─── Given information
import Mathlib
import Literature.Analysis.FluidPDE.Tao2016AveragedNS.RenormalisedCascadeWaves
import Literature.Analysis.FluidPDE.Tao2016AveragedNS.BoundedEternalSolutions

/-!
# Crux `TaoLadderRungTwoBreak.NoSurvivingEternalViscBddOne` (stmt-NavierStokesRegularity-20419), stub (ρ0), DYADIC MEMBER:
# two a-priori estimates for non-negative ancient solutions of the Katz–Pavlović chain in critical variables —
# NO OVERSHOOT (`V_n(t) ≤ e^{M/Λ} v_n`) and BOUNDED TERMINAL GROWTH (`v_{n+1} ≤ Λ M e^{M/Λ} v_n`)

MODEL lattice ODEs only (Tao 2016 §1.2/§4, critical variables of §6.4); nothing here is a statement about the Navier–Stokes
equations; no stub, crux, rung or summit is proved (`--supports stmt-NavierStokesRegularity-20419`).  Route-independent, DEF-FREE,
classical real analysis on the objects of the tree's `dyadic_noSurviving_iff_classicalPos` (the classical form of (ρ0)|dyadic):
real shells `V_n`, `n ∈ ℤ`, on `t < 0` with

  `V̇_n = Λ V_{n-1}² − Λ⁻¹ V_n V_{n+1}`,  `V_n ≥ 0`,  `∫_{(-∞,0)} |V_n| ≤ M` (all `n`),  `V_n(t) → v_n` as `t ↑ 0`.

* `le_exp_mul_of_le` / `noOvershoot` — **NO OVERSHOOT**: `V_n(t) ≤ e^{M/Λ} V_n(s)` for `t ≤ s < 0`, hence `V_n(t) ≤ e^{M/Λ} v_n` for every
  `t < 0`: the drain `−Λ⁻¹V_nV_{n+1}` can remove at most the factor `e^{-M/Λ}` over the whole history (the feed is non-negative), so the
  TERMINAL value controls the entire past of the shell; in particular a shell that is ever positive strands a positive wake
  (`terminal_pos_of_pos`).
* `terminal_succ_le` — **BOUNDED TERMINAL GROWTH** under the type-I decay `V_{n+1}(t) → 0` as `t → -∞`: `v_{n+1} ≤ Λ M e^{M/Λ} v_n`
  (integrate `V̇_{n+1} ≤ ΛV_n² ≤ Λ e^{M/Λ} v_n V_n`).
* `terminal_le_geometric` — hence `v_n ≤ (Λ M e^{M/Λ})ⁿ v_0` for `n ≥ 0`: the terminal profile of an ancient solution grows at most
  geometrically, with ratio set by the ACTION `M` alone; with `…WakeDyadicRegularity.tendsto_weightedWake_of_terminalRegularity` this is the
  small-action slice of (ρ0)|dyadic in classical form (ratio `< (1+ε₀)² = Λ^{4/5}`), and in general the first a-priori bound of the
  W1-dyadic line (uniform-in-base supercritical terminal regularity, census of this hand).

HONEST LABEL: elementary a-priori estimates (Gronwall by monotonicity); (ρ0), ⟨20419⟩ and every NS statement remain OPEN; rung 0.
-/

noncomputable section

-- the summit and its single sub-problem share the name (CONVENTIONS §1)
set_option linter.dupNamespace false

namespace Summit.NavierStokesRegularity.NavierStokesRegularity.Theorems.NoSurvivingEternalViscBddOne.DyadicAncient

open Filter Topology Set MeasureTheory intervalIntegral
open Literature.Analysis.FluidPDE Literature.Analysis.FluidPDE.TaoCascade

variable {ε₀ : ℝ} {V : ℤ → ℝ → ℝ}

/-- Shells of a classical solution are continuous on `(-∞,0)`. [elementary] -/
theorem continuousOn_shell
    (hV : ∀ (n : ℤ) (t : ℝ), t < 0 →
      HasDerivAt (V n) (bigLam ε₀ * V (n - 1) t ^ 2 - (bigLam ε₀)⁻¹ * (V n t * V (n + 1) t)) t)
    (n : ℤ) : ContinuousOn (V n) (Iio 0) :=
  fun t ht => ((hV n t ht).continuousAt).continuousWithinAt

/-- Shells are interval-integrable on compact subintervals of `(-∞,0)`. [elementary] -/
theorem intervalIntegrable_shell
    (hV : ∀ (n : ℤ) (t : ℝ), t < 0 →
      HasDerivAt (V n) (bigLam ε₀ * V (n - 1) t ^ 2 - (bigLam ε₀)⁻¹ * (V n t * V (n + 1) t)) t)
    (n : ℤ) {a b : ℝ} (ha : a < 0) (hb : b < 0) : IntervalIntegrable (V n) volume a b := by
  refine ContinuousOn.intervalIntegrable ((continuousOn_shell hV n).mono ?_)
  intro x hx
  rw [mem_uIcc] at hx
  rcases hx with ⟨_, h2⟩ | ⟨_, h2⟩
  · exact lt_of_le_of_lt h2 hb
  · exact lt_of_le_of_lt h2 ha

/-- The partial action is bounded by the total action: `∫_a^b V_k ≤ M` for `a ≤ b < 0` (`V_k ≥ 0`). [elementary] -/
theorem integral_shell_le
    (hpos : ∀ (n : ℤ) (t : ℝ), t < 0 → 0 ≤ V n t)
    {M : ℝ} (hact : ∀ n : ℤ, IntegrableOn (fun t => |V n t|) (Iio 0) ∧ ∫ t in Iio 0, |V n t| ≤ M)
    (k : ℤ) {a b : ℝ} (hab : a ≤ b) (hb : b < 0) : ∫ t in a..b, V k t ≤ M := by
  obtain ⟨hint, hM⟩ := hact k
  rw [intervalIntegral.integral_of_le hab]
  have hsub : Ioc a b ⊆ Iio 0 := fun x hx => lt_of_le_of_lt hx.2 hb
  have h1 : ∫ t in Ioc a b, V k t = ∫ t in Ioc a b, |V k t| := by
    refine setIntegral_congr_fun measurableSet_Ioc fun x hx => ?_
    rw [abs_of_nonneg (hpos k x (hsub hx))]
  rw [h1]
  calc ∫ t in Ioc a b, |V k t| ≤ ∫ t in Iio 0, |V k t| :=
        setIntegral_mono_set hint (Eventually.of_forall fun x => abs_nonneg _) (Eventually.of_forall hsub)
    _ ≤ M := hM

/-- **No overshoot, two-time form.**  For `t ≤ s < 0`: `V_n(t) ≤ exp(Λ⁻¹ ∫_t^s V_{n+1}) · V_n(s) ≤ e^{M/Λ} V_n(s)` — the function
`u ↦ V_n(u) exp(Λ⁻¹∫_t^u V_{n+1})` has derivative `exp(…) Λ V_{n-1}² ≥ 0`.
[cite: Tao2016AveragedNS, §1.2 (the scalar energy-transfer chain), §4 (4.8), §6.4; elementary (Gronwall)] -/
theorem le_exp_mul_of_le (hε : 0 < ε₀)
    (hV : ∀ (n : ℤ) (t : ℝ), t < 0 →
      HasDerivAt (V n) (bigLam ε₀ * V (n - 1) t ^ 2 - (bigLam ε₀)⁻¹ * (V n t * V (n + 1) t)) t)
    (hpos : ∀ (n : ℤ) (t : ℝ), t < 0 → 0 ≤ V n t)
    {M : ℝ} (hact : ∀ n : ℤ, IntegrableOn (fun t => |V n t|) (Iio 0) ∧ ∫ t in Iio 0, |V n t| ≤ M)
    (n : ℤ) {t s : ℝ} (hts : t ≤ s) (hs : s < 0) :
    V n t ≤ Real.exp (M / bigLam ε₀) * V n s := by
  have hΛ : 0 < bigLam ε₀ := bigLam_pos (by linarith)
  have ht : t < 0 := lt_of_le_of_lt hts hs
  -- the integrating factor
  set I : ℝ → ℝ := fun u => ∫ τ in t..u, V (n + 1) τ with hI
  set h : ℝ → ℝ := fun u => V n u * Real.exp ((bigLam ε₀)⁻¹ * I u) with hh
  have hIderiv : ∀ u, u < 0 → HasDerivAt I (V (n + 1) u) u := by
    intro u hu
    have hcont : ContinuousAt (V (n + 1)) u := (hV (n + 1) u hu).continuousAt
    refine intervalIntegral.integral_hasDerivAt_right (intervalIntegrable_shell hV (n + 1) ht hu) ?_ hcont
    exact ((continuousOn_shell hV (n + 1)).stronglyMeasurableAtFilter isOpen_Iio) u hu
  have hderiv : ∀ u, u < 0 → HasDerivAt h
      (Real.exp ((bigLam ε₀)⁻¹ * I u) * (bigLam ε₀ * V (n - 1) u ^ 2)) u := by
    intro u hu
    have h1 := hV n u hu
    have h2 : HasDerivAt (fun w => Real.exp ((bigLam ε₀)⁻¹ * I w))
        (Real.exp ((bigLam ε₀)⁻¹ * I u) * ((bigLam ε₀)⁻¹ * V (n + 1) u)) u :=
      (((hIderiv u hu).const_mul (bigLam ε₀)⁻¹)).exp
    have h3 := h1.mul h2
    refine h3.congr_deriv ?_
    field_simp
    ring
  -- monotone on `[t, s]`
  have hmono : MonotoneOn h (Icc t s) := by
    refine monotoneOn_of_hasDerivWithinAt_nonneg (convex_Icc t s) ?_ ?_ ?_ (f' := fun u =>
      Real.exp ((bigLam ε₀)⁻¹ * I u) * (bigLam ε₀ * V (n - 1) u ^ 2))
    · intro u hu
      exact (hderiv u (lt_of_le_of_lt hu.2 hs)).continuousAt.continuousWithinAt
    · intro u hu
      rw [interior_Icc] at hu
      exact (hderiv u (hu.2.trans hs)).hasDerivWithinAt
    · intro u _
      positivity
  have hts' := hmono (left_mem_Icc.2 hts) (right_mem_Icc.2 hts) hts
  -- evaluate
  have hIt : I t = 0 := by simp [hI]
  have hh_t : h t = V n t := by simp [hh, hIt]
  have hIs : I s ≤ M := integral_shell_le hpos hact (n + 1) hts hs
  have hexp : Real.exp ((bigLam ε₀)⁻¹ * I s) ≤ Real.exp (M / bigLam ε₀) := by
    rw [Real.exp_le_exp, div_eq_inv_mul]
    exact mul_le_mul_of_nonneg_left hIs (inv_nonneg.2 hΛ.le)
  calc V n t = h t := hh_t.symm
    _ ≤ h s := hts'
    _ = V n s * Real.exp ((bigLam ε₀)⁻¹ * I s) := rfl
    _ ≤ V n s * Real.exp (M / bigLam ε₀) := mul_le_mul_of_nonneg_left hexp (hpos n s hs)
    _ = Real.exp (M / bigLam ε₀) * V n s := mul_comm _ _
──────
What the task asks: Out of the records, collect only those lines that contain the string "hexp".

Answer below:
  have hexp : Real.exp ((bigLam ε₀)⁻¹ * I s) ≤ Real.exp (M / bigLam ε₀) := by
    _ ≤ V n s * Real.exp (M / bigLam ε₀) := mul_le_mul_of_nonneg_left hexp (hpos n s hs)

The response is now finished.